Now you have to sell.
1
Yes, that's true.
4
I may be getting the wrong end of the stick here, but launching products and having them not take off is ABSOLUTELY NOT hitting rock bottom.
If you think that’s rock bottom then you’re doing well in life.
1
Oh right. Thanks for the cheer up :)
4
In the early days of my freelancing career I came very very close to having no money. There was a month where I had about $50 in the bank and was experiencing stress because my friends were wanting to go out to eat and spend $10 on food.
It really sucks to be strapped for money, and it definitely changes your mindset. It made it harder to make rational decisions. It costs more to be poor since you can buy things that'll save money later (higher quality things for example). It's part of what makes me really want to help other people find good jobs, whether indie or not.
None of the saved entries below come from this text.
import Literature.Analysis.OperatorTheory.Enflo2023.ExitStage
import Literature.Analysis.OperatorTheory.Enflo2023.Eq40
import HarnessLib

/-!
# Enflo (2023), Part A end to end: what the typed first half (pp.1–15) hands to the Main Construction

Source under adjudication: Per H. Enflo, *On the invariant subspace problem in Hilbert spaces*, arXiv:2305.15442
(v2, 2024), bib key `Enflo2023`.  [cite: Enflo2023, v2 p.13 (eq. (26), tex L443–L450: "if Case II happens every
time we obtain convergence to a non-cyclic vector … So assume that we at some stage get Case I"), p.15 eq. (33),
p.18 eq. (40)]

This module is os-F3b / BLOCK-2b repair-cell work (`pub-enflo`, formaliser 1): ONE kernel statement of what the
cell's typing of Part A delivers from the manuscript's standing data at the first admissible vector `y₁'`.  NOTHING
here asserts the manuscript's main theorem: the disjunct `HasNontrivialClosedInvariantSubspace T` is reached only on
the text's own stopping branch ("Case II every time", `CaseII.caseI_exit_or_hasNontrivialClosedInvariantSubspace`)
or at a stage with `εθ = 0`; otherwise the conclusion is a START STATE for the Main Construction of Part B, whose
residual claim (`MCStep.Claim`, formaliser 2) is NOT touched here.

* `CaseII.exists_isMinimal_at_radius` — problem (1) for `V_y` at radius `‖x₀ − y‖` has a minimal solution (`e₀` is
  feasible);
* `CaseII.partA_handoff` — standing data at `y₀ = y₁'`: `‖T‖ ≤ 10⁻²⁰` (`‖T‖ < 1`), `‖x₀‖ = 1`,
  `0.3 ≤ ‖x₀ − y₀‖ ≤ 0.7`, `(εθ)₀ = ⟨x₀ − y₀, y₀⟩ ∈ [0, 10⁻⁴]` real, (9) at `y₀`, and the type-1 cone (19)
  (`‖u₀‖ ≤ 1`, `Re⟨u₀, y₀⟩ ≥ ‖y₀‖/100`).  CONCLUSION: `T` has a non-trivial closed invariant subspace, OR there are
  `y` (an iterate `y_N` of THE run of (26), at its first Case-I stage) and `c` (THE minimal solution of (1) for `V_y`
  at radius `‖x₀ − y‖`) with: `εθ := ⟨x₀ − y, y⟩ ∈ (0, 1.12(εθ)₀]` real, `0.3 − 2.2(εθ)₀ ≤ ‖x₀ − y‖ ≤ 0.7`,
  `‖y − y₀‖ ≤ 2.2(εθ)₀`, `y ∈ Lemma2.Adm u₀`, (9) at `y`, a Case I index at `y`, and the start control (33) in kernel
  form — `1 − γ(εθ) ≤ |c₀|² ≤ 1 − 0.96·10⁴⁰(εθ)^{22}`, `0.96·10⁴⁰(εθ)^{22} ≤ Σ_{j≥1}|c_j|² ≤ γ(εθ)`,
  `(1 − γ(εθ))‖c‖² ≤ |c₀|²` (`γ = Lemma2.gammaEps`, which tends to `0` with `εθ` or else a non-cyclic vector
  exists, `Lemma2.gammaEps_tendsto_zero_or`);
* `CaseII.eq40_head_at_exit` — the literal composition with formaliser 2's (40) engine: at that start state
  `‖V_y c − c₀ y‖ ≤ ‖T‖(1 − ‖T‖²)^{-1/2} γ(εθ)^{1/2} ‖c‖ ‖y‖` (`Eq40.norm_V_sub_head_le_of_eq33` fed by
  `CaseII.eq33_at_exit`).

Part A's one inference that does not follow as printed (v2 p.13 tex L421–L423, "(27) gives the factor";
`CaseII.eq27_false_for_minimal`) is used nowhere on the way.  Origin: planner-b2b-enflo-1-g8-0 (F1 gen-8), 2026-08-19.
-/

noncomputable section

open scoped InnerProductSpace ENNReal
open Literature.Analysis.UnboundedOperators (inner_self_eq_coe_norm_sq)

namespace Literature.Analysis.OperatorTheory.Enflo2023

variable {H : Type*} [NormedAddCommGroup H] [InnerProductSpace ℂ H] [CompleteSpace H]

namespace CaseII

open Vy Lemma2

/-- Problem (1) for `V_y` at radius `‖x₀ − y‖` has a minimal solution: the coefficient vector `e₀ = (1, 0, 0, …)`
is feasible (`V_y e₀ = y`). [cite: Enflo2023, v2 p.2, problem (1); p.8 (Lemma 1 set-up, `e₀` feasible)] -/
theorem exists_isMinimal_at_radius (T : H →L[ℂ] H) (hT : ‖T‖ < 1) (x₀ y : H) :
    ∃ c : ℓ2, IsMinimal (V T hT y) x₀ ‖x₀ - y‖ c := by
  have h : V T hT y (lp.single 2 0 (1 : ℂ)) = y := by rw [V_single, pow_zero, one_apply_eq_self]
  exact exists_isMinimal _ _ _ ⟨lp.single 2 0 (1 : ℂ), by simp only [mem_feasible, h, le_refl]⟩

/-- **Part A end to end (kernel hand-off to the Main Construction).**  From the manuscript's standing data at
`y₀ = y₁'` — `‖T‖ ≤ 10⁻²⁰`, `‖x₀‖ = 1`, `0.3 ≤ ‖x₀ − y₀‖ ≤ 0.7`, `(εθ)₀ ∈ [0, 10⁻⁴]` real, (9) at `y₀`, the
type-1 cone (19) `Re⟨u₀, y₀⟩ ≥ ‖y₀‖/100` with `‖u₀‖ ≤ 1` —: EITHER `T` has a non-trivial closed invariant subspace
(the text's "Case II every time" branch, or a stage with `εθ = 0`), OR THE run of (26) reaches a first Case-I stage
whose vector `y` and minimal solution `c` of (1) at radius `‖x₀ − y‖` satisfy: `εθ = ⟨x₀ − y, y⟩ ∈ (0, 1.12(εθ)₀]`
real, `0.3 − 2.2(εθ)₀ ≤ ‖x₀ − y‖ ≤ 0.7`, `‖y − y₀‖ ≤ 2.2(εθ)₀`, `y ∈ Adm u₀`, (9) at `y`, a Case I index
(`|⟨x₀ − y, T^j y⟩| > (εθ)⁴`, some `j ≥ 1`), and (33): `1 − γ(εθ) ≤ |c₀|² ≤ 1 − (0.98·10²⁰(εθ)^{11})²`,
`(0.98·10²⁰(εθ)^{11})² ≤ Σ_{j≥1}|c_j|² ≤ γ(εθ)`, `(1 − γ(εθ))‖c‖² ≤ |c₀|²`.
[cite: Enflo2023, v2 p.13 (26) and tex L443–L450; p.12 (25); pp.10–11 Lemma 2; p.7 (19); p.15 (33)] -/
theorem partA_handoff (T : H →L[ℂ] H) (hT : ‖T‖ < 1) (hT20 : ‖T‖ ≤ 1 / 10 ^ 20) (x₀ y₀ u₀ : H)
    (hx₀ : ‖x₀‖ = 1) (hwin : 0.3 ≤ ‖x₀ - y₀‖ ∧ ‖x₀ - y₀‖ ≤ 0.7) (him : (⟪x₀ - y₀, y₀⟫_ℂ).im = 0)
    (ht0 : 0 ≤ (⟪x₀ - y₀, y₀⟫_ℂ).re) (ht1 : (⟪x₀ - y₀, y₀⟫_ℂ).re ≤ 1 / 10 ^ 4)
    (h9 : ∀ m : ℕ, ‖⟪x₀ - y₀, (T ^ m) y₀⟫_ℂ‖ ≤ (⟪x₀ - y₀, y₀⟫_ℂ).re)
    (hu₀ : ‖u₀‖ ≤ 1) (hA : ‖y₀‖ / 100 ≤ (⟪u₀, y₀⟫_ℂ).re) :
    HasNontrivialClosedInvariantSubspace T ∨
      ∃ (y : H) (c : ℓ2),
        0 < (⟪x₀ - y, y⟫_ℂ).re
        ∧ (⟪x₀ - y, y⟫_ℂ).im = 0
        ∧ (⟪x₀ - y, y⟫_ℂ).re ≤ 1.12 * (⟪x₀ - y₀, y₀⟫_ℂ).re
        ∧ 0.3 - 2.2 * (⟪x₀ - y₀, y₀⟫_ℂ).re ≤ ‖x₀ - y‖
        ∧ ‖x₀ - y‖ ≤ 0.7
        ∧ ‖y - y₀‖ ≤ 2.2 * (⟪x₀ - y₀, y₀⟫_ℂ).re
        ∧ y ∈ Adm u₀
        ∧ (∀ m : ℕ, ‖⟪x₀ - y, (T ^ m) y⟫_ℂ‖ ≤ (⟪x₀ - y, y⟫_ℂ).re)
        ∧ (∃ j, 1 ≤ j ∧ (⟪x₀ - y, y⟫_ℂ).re ^ 4 < ‖⟪x₀ - y, (T ^ j) y⟫_ℂ‖)
        ∧ IsMinimal (V T hT y) x₀ ‖x₀ - y‖ c
        ∧ 1 - gammaEps T hT u₀ (⟪x₀ - y, y⟫_ℂ).re ≤ ‖c 0‖ ^ 2
        ∧ ‖c 0‖ ^ 2 ≤ 1 - (98 / 100 * 10 ^ 20 * (⟪x₀ - y, y⟫_ℂ).re ^ 11) ^ 2
        ∧ (98 / 100 * 10 ^ 20 * (⟪x₀ - y, y⟫_ℂ).re ^ 11) ^ 2 ≤ ‖L c‖ ^ 2
        ∧ ‖L c‖ ^ 2 ≤ gammaEps T hT u₀ (⟪x₀ - y, y⟫_ℂ).re
        ∧ (1 - gammaEps T hT u₀ (⟪x₀ - y, y⟫_ℂ).re) * ‖c‖ ^ 2 ≤ ‖c 0‖ ^ 2 := by
  obtain ⟨y, a, hy0, hy⟩ := exists_run T hT x₀ y₀
  rcases first_caseI_stage_or_hasNontrivialClosedInvariantSubspace T hT hT20 x₀ y₀ hx₀ hwin him ht0 ht1 y a
      hy0 hy with hinv | ⟨N, hI, hII, hpos⟩
  · exact Or.inl hinv
  · right
    obtain ⟨c, hc⟩ := exists_isMinimal_at_radius T hT x₀ (y N)
    obtain ⟨himN, -, hupN, hdN, hlowN, hdisp, -, h9N⟩ :=
      exit_package T hT hT20 x₀ y₀ hx₀ hwin him ht0 ht1 h9 y a hy0 hy N hII hpos
    obtain ⟨htN, hAdm, -⟩ :=
      exit_controls T hT hT20 x₀ y₀ hx₀ hwin him ht0 ht1 h9 y a hy0 hy N hII hpos u₀ hu₀ hA hI hc
    have h33 := eq33_at_exit T hT hT20 x₀ y₀ hx₀ hwin him ht0 ht1 h9 y a hy0 hy N hII hpos u₀ hu₀ hA hI hc
    exact ⟨y N, c, htN, himN, hupN, hlowN, hdN, hdisp, hAdm, h9N, hI, hc, h33⟩

/-- **The literal link to (40).**  In the setting of `CaseII.eq33_at_exit` (THE run of (26), first Case-I stage
`N`, `c` THE minimiser at radius `‖x₀ − y_N‖`), formaliser 2's honest head estimate behind (40)
(`Eq40.norm_V_sub_head_le_of_eq33`) applies verbatim: `‖V_{y_N} c − c₀ y_N‖ ≤ ‖T‖(1 − ‖T‖²)^{-1/2} γ^{1/2}‖c‖‖y_N‖`
with `γ = γ((εθ)_N)` of Lemma 2.  (The direction form `Eq40.eq40_of_eq33` additionally wants the phase
normalisation `c₀ = r > 0`, the paper's standing reduction of v2 p.6.) [cite: Enflo2023, v2 p.15 (33), p.18 (40)] -/
theorem eq40_head_at_exit (T : H →L[ℂ] H) (hT : ‖T‖ < 1) (hT20 : ‖T‖ ≤ 1 / 10 ^ 20) (x₀ y₀ : H)
    (hx₀ : ‖x₀‖ = 1) (hwin : 0.3 ≤ ‖x₀ - y₀‖ ∧ ‖x₀ - y₀‖ ≤ 0.7) (him : (⟪x₀ - y₀, y₀⟫_ℂ).im = 0)
    (ht0 : 0 ≤ (⟪x₀ - y₀, y₀⟫_ℂ).re) (ht1 : (⟪x₀ - y₀, y₀⟫_ℂ).re ≤ 1 / 10 ^ 4)
    (h9 : ∀ m : ℕ, ‖⟪x₀ - y₀, (T ^ m) y₀⟫_ℂ‖ ≤ (⟪x₀ - y₀, y₀⟫_ℂ).re)
    (y : ℕ → H) (a : ℕ → ℓ2) (hy0 : y 0 = y₀)
    (hy : ∀ n, IsMinimal (V T hT (y n)) x₀ ‖x₀ - ((1 + (⟪x₀ - y n, y n⟫_ℂ).re / 10 : ℝ) : ℂ) • y n‖ (a n) ∧
      y (n + 1) = V T hT (y n) (a n))
    (N : ℕ) (hII : ∀ n, n < N → ∀ j, 1 ≤ j → ‖⟪x₀ - y n, (T ^ j) (y n)⟫_ℂ‖ ≤ (⟪x₀ - y n, y n⟫_ℂ).re ^ 4)
    (hpos : ∀ n, n < N → 0 < (⟪x₀ - y n, y n⟫_ℂ).re)
    (u₀ : H) (hu₀ : ‖u₀‖ ≤ 1) (hA : ‖y₀‖ / 100 ≤ (⟪u₀, y₀⟫_ℂ).re)
    (hI : ∃ j, 1 ≤ j ∧ (⟪x₀ - y N, y N⟫_ℂ).re ^ 4 < ‖⟪x₀ - y N, (T ^ j) (y N)⟫_ℂ‖)
    {c : ℓ2} (hc : IsMinimal (V T hT (y N)) x₀ ‖x₀ - y N‖ c) :
    ‖V T hT (y N) c - c 0 • y N‖ ≤ ‖T‖ * Real.sqrt (1 / (1 - ‖T‖ ^ 2))
      * Real.sqrt (gammaEps T hT u₀ (⟪x₀ - y N, y N⟫_ℂ).re) * ‖c‖ * ‖y N‖ :=
  Eq40.norm_V_sub_head_le_of_eq33 T hT (y N) (gammaEps_nonneg T hT u₀ _)
    (eq33_at_exit T hT hT20 x₀ y₀ hx₀ hwin him ht0 ht1 h9 y a hy0 hy N hII hpos u₀ hu₀ hA hI hc).2.2.2.2

end CaseII

end Literature.Analysis.OperatorTheory.Enflo2023

end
I also took a year off at one point to make a go at a SaaS and burned through $30k of savings with little to show for it. That sucked and was definitely demoralizing. I think it did though contribute to my current opinion that it's much safer to hold some kind of part time remote freelance work on the side until you can make your product business work. It's a nice compromise between trying to juggle products and a full time job, but it can lengthen your runway significantly depending on your burn rate.
Freelancing is one of the most efficient methods of making money I know of, even if the ceiling for income is lower than with products. But, the ceiling is still pretty high especially for developers!
Currently I work ~20 hours a week on 4 different small client projects and spend the rest of my time working on the business I "care about" without money pressures.
1
What freelancing service do you use and recommend for beginners?
2
I've gotten a job or two from Upwork, but it wasn't my favorite setup.
I found a job or two from the monthly Hacker News who's hiring freelancers thread, always worth checking.
But all of the best freelancing jobs I've gotten were from relationships:
One job: sitting in a coworking space and a person said "You said you were freelancing, I'm taking a full time job, want my client?" I've worked with this client for 3 years now.
Another job: I emailed a person saying thanks for writing this cool article about niching. My niche is Django web development. Other person emails him says same thing. Person shows other person my website. Person joins my mailing list. I see person and send email saying hi what's up. They say "Person said you do Django, so do I." We chat. Two months later "my client needs another Django dev, are you interested?" They are my primary client now.
A third job: Someone was interested in freelancing so I took them out for coffee and we chatted. 3 months later they emailed "I didn't end up being a freelancer, want this client?" They were my primary client the first half of this year.
My best advice for someone starting out is:
Determine what you are offering. Specialize in some way. "Developer" is not as good as "Web Developer" is not as good as "Django Web Developer." To start out niching into a certain technology is a pretty good choice. Rails, React, Wordpress are strong choices if you don't have a preference and are in webdev.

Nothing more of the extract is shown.